Data items
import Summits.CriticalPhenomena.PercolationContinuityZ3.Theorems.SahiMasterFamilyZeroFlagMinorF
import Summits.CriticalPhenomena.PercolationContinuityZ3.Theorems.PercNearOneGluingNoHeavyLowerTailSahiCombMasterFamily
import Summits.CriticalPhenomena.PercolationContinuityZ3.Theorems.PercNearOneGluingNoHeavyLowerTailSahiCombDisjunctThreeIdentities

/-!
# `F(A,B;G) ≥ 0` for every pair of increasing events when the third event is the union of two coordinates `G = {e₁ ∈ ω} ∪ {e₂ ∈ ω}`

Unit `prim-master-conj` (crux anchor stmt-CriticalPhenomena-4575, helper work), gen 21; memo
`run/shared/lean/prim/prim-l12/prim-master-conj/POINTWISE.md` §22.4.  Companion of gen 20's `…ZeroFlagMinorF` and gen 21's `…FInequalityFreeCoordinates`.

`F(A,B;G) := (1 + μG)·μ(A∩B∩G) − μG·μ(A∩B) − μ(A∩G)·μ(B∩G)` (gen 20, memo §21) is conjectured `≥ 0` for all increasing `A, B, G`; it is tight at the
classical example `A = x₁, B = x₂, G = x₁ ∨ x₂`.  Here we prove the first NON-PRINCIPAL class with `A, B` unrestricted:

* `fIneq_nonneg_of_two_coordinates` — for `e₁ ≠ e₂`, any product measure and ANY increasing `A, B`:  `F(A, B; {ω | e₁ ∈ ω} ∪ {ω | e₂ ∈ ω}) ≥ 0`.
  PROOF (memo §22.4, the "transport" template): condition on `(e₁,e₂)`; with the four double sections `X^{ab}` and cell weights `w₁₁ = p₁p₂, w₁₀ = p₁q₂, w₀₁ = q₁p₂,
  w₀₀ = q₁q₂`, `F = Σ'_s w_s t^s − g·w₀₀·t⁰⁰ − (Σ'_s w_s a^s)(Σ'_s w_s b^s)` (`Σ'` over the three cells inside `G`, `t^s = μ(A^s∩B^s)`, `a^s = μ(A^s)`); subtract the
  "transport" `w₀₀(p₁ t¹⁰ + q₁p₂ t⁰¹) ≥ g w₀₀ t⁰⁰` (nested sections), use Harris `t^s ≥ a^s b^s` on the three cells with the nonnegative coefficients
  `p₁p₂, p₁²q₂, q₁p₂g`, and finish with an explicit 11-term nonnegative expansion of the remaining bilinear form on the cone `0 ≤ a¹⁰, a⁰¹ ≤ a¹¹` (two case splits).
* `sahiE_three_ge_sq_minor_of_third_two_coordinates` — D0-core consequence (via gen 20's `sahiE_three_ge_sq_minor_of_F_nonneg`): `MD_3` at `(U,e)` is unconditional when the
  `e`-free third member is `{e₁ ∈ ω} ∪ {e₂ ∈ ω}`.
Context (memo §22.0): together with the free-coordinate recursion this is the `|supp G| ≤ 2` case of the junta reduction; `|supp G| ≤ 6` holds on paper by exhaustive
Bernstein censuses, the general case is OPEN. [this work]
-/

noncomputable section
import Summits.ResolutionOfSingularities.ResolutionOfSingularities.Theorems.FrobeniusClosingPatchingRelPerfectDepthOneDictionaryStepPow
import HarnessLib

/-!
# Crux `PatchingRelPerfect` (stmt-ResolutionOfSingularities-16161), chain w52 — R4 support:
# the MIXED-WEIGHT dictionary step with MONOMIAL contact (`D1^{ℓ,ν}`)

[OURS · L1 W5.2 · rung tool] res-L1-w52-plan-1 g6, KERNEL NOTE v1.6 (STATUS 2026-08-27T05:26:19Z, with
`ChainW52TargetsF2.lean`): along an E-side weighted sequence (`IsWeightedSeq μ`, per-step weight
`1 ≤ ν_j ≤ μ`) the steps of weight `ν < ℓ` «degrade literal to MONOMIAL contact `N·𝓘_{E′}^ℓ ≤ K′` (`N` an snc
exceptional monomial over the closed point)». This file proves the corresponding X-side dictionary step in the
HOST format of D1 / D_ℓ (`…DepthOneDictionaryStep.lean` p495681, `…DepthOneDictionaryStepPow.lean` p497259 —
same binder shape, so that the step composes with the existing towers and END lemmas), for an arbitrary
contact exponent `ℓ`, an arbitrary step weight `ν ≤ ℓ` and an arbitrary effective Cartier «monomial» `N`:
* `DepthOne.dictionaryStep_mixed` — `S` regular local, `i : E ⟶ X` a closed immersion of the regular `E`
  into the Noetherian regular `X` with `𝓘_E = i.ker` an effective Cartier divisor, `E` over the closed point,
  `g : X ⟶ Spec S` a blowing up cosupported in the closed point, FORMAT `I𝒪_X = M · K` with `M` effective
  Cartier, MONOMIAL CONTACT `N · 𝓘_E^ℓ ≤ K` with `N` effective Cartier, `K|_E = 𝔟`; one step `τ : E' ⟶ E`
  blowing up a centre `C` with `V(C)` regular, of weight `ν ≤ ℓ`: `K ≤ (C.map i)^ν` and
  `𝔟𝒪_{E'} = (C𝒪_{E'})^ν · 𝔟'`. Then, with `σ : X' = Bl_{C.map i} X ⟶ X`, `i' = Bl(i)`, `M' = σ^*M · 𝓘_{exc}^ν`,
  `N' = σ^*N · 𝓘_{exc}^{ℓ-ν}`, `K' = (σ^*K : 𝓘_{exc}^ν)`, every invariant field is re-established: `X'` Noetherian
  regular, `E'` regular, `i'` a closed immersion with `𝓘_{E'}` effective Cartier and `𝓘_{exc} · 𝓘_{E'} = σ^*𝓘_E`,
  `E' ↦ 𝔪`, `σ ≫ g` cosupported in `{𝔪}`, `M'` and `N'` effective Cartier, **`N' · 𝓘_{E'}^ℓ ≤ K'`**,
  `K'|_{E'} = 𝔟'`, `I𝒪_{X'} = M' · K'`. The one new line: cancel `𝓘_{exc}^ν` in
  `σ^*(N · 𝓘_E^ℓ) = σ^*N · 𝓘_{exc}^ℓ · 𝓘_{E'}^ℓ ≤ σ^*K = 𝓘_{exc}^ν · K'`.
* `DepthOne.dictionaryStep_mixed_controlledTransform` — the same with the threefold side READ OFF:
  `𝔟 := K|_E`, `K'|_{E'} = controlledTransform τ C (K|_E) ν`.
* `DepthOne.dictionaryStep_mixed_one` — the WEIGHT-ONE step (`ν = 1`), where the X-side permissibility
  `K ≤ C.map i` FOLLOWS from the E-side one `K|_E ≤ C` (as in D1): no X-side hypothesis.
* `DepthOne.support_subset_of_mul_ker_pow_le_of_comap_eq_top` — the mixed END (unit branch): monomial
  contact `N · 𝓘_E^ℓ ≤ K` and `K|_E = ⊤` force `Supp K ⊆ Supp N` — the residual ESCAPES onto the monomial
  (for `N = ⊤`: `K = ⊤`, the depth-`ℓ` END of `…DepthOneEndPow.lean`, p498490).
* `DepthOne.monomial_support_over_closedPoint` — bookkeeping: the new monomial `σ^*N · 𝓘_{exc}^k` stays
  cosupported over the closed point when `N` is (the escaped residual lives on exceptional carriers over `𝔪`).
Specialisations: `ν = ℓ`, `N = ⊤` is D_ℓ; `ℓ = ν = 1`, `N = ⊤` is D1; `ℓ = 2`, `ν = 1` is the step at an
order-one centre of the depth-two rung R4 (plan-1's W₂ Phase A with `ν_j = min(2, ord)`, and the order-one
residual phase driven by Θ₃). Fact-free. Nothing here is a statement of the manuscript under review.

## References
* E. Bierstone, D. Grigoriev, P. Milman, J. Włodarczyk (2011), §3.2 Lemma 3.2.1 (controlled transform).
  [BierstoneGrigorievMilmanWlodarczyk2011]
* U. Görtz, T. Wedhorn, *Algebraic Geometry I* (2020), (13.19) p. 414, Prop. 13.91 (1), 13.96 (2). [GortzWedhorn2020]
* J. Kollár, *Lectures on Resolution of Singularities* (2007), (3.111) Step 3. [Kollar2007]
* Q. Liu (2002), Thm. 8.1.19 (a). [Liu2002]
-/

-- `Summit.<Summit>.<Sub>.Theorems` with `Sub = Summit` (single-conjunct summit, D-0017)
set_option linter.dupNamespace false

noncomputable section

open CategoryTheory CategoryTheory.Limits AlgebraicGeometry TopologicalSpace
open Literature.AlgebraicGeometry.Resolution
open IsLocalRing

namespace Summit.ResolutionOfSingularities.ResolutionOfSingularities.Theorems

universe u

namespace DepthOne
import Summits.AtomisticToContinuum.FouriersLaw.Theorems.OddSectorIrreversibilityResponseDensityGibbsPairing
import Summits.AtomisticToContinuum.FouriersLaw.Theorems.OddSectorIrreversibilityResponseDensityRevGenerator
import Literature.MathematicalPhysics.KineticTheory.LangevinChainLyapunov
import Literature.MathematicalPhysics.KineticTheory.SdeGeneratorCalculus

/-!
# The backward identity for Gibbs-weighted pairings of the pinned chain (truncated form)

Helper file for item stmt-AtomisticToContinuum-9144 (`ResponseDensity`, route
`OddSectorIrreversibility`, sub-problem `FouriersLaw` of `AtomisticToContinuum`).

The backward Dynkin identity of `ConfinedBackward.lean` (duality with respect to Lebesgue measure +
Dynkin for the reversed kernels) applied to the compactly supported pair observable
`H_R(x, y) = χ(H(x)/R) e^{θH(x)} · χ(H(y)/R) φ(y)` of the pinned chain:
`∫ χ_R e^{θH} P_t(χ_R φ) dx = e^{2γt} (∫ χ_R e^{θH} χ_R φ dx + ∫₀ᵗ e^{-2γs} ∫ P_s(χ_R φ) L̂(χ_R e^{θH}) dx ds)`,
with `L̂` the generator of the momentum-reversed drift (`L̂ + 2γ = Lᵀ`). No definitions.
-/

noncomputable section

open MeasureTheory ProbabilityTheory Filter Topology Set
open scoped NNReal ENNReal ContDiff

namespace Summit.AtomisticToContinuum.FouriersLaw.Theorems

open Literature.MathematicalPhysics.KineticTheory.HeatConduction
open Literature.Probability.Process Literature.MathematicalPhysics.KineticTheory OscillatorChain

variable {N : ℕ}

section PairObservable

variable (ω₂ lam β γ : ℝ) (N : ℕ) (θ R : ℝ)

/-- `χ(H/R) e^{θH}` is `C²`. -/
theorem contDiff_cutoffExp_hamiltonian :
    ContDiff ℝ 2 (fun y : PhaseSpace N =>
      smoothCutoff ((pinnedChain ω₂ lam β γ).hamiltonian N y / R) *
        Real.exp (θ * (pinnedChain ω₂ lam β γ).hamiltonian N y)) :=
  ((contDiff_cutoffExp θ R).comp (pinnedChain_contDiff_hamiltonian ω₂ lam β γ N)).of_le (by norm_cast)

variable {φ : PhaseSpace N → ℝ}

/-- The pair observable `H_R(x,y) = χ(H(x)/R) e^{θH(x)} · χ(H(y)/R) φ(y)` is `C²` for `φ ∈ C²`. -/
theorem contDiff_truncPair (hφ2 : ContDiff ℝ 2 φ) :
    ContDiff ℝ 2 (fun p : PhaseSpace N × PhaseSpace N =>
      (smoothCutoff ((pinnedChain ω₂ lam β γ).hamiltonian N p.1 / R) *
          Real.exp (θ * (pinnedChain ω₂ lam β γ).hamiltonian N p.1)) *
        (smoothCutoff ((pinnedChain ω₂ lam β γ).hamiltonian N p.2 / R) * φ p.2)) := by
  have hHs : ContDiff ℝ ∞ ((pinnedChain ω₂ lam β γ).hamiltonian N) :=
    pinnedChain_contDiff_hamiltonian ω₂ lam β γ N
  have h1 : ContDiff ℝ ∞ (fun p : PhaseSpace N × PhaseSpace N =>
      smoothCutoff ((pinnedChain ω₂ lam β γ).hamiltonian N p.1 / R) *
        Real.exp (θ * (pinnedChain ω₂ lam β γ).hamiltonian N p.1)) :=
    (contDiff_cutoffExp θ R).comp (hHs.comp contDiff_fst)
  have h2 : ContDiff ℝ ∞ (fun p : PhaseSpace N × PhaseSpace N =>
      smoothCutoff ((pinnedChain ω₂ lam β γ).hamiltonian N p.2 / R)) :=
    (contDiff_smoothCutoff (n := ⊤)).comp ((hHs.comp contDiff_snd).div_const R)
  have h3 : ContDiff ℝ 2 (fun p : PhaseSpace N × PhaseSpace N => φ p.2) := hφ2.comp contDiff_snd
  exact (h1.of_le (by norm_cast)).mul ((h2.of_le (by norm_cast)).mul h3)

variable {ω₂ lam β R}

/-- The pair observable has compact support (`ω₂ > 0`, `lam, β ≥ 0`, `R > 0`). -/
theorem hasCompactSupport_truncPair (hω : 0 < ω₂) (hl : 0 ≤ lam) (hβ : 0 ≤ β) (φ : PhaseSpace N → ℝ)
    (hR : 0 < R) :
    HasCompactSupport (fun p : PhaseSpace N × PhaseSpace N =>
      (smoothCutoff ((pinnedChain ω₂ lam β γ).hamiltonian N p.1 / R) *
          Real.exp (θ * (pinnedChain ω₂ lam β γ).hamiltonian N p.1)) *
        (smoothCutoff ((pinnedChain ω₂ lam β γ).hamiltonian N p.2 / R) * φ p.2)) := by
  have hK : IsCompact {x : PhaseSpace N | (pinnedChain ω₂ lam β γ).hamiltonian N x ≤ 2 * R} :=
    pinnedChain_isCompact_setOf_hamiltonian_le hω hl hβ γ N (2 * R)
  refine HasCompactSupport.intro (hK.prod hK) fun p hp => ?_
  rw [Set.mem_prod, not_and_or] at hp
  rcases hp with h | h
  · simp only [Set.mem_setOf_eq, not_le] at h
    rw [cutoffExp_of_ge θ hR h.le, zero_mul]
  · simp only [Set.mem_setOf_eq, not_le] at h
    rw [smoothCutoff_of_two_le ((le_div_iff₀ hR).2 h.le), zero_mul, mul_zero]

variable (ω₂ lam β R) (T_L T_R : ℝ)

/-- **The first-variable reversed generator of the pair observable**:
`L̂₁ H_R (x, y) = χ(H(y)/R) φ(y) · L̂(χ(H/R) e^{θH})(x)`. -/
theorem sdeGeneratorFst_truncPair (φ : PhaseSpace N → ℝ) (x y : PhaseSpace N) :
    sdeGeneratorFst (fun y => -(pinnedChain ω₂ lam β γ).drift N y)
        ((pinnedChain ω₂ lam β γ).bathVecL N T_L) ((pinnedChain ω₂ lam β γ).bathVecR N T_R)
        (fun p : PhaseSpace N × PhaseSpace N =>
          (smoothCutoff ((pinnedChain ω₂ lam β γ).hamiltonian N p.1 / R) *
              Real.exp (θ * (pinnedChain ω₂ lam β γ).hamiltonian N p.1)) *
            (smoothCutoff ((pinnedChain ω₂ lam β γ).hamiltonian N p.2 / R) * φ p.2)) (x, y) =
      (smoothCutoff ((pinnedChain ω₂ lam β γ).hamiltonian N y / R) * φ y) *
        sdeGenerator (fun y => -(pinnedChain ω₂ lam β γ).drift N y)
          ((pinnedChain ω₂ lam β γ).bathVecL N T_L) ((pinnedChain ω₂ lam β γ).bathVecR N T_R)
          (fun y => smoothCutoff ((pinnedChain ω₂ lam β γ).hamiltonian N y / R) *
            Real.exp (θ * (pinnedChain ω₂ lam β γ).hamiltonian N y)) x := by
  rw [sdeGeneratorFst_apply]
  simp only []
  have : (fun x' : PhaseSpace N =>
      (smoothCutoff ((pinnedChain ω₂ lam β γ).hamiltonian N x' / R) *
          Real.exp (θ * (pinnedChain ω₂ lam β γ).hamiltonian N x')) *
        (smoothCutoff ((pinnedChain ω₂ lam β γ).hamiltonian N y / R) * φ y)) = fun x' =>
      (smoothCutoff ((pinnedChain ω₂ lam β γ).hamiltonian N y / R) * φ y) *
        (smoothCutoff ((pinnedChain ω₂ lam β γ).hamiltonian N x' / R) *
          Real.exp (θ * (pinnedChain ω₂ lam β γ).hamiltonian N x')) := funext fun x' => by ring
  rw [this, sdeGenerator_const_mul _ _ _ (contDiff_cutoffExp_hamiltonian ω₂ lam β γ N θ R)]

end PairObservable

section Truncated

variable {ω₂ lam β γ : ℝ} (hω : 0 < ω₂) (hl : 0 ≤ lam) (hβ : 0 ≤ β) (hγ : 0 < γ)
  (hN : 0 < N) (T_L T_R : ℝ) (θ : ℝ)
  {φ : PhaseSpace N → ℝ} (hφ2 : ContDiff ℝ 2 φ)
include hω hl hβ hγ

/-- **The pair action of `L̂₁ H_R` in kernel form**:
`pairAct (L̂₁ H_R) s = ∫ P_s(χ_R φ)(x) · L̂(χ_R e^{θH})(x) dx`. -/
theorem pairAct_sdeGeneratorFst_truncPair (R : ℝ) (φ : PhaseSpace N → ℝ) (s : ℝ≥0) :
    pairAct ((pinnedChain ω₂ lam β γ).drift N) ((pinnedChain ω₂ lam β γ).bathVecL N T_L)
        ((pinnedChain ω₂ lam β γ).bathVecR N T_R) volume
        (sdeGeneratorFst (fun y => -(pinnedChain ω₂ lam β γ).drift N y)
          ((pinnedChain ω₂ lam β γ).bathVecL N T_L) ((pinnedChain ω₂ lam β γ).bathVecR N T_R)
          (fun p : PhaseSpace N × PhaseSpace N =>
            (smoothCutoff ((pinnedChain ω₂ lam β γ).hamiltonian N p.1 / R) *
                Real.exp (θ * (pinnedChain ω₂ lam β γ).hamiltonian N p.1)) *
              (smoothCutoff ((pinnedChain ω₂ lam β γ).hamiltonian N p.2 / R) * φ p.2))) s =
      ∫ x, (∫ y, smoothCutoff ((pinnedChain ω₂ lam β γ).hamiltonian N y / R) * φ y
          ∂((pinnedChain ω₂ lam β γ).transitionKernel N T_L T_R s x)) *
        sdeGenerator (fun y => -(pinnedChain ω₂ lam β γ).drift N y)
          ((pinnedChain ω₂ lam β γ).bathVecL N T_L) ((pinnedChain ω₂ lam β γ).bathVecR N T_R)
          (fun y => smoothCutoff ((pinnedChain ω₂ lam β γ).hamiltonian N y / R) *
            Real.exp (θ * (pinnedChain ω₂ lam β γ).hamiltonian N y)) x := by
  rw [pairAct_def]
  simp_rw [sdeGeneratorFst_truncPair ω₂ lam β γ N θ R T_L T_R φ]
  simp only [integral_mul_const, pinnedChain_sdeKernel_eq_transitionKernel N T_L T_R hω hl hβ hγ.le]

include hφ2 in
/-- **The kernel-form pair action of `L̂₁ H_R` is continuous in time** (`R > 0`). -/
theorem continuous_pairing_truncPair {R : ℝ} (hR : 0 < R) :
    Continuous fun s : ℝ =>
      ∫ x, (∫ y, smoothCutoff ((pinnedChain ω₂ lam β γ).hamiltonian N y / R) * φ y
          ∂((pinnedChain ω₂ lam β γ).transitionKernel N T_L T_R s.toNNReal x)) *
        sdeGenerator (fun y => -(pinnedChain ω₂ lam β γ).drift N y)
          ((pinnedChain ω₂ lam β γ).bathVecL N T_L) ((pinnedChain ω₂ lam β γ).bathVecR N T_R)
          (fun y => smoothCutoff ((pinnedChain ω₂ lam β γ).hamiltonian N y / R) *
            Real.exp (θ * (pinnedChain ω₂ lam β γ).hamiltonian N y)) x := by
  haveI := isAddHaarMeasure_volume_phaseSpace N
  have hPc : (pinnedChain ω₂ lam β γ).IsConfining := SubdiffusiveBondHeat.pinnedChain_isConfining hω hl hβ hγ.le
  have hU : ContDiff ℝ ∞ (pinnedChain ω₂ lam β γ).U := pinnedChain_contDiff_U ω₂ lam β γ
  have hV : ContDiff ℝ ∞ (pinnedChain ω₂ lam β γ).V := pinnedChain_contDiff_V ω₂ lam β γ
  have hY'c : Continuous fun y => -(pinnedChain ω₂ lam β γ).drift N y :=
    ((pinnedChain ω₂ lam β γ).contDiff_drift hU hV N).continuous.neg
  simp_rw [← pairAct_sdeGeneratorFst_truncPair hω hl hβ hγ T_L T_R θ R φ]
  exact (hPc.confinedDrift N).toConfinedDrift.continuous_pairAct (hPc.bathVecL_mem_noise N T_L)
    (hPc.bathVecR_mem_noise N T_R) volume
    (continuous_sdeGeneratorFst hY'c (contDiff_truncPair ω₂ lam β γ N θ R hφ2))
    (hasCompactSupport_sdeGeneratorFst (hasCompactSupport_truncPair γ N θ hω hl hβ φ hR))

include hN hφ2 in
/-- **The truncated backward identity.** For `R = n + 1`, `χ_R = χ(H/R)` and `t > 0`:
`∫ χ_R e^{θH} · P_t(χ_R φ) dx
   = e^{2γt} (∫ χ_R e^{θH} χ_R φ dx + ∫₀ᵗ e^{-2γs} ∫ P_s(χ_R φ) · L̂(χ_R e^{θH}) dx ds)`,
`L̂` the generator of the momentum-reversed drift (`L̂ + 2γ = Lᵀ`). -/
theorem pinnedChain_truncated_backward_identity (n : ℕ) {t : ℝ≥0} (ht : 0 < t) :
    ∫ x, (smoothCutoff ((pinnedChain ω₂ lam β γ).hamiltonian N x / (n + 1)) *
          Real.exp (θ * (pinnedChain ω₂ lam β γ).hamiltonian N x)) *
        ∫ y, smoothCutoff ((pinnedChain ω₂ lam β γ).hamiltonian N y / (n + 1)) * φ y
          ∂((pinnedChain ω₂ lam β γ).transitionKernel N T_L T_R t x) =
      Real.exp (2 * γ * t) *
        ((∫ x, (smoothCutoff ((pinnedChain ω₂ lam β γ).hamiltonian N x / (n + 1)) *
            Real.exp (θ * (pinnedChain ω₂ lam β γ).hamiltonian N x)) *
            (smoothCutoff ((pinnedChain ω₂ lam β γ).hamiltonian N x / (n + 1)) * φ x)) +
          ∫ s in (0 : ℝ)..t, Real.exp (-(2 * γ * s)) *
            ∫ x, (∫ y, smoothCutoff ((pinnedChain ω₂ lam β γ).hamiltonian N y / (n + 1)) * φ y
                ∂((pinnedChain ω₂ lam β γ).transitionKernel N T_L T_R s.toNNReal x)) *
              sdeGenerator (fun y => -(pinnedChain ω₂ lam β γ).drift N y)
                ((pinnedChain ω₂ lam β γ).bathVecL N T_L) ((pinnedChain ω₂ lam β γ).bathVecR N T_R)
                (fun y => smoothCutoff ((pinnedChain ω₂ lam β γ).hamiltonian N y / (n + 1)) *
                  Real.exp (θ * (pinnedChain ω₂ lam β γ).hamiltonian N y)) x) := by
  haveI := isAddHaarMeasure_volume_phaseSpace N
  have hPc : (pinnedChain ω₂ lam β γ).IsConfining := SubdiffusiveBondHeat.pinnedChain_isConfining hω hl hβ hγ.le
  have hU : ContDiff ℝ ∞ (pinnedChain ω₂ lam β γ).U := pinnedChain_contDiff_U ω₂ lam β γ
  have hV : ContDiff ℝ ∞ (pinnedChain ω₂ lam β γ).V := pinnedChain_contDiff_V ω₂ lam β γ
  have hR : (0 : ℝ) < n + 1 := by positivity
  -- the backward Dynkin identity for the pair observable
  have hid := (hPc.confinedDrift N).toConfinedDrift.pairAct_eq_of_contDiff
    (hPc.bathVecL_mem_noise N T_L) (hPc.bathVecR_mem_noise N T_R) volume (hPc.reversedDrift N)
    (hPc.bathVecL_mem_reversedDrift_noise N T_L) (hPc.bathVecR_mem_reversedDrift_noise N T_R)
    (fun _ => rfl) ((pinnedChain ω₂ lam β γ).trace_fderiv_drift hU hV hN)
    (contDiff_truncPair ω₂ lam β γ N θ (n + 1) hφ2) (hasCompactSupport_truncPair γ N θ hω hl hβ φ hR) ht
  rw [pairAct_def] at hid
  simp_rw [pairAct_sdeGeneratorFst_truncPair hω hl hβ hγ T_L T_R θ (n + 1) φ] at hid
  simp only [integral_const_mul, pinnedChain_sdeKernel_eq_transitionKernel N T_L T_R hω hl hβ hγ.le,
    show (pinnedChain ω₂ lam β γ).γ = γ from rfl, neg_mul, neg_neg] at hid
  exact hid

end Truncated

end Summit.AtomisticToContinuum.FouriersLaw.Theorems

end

- _Exercise description_
Among the lines above, repeat exactly those from the line with "have hK : IsCompact" to the line with "Real.exp (θ * (pinnedChain ω₂ lam β γ).hamiltonian N x')) *", counting both ends.

- _Answer to this task_
  have hK : IsCompact {x : PhaseSpace N | (pinnedChain ω₂ lam β γ).hamiltonian N x ≤ 2 * R} :=
    pinnedChain_isCompact_setOf_hamiltonian_le hω hl hβ γ N (2 * R)
  refine HasCompactSupport.intro (hK.prod hK) fun p hp => ?_
  rw [Set.mem_prod, not_and_or] at hp
  rcases hp with h | h
  · simp only [Set.mem_setOf_eq, not_le] at h
    rw [cutoffExp_of_ge θ hR h.le, zero_mul]
  · simp only [Set.mem_setOf_eq, not_le] at h
    rw [smoothCutoff_of_two_le ((le_div_iff₀ hR).2 h.le), zero_mul, mul_zero]

variable (ω₂ lam β R) (T_L T_R : ℝ)

/-- **The first-variable reversed generator of the pair observable**:
`L̂₁ H_R (x, y) = χ(H(y)/R) φ(y) · L̂(χ(H/R) e^{θH})(x)`. -/
theorem sdeGeneratorFst_truncPair (φ : PhaseSpace N → ℝ) (x y : PhaseSpace N) :
    sdeGeneratorFst (fun y => -(pinnedChain ω₂ lam β γ).drift N y)
        ((pinnedChain ω₂ lam β γ).bathVecL N T_L) ((pinnedChain ω₂ lam β γ).bathVecR N T_R)
        (fun p : PhaseSpace N × PhaseSpace N =>
          (smoothCutoff ((pinnedChain ω₂ lam β γ).hamiltonian N p.1 / R) *
              Real.exp (θ * (pinnedChain ω₂ lam β γ).hamiltonian N p.1)) *
            (smoothCutoff ((pinnedChain ω₂ lam β γ).hamiltonian N p.2 / R) * φ p.2)) (x, y) =
      (smoothCutoff ((pinnedChain ω₂ lam β γ).hamiltonian N y / R) * φ y) *
        sdeGenerator (fun y => -(pinnedChain ω₂ lam β γ).drift N y)
          ((pinnedChain ω₂ lam β γ).bathVecL N T_L) ((pinnedChain ω₂ lam β γ).bathVecR N T_R)
          (fun y => smoothCutoff ((pinnedChain ω₂ lam β γ).hamiltonian N y / R) *
            Real.exp (θ * (pinnedChain ω₂ lam β γ).hamiltonian N y)) x := by
  rw [sdeGeneratorFst_apply]
  simp only []
  have : (fun x' : PhaseSpace N =>
      (smoothCutoff ((pinnedChain ω₂ lam β γ).hamiltonian N x' / R) *
          Real.exp (θ * (pinnedChain ω₂ lam β γ).hamiltonian N x')) *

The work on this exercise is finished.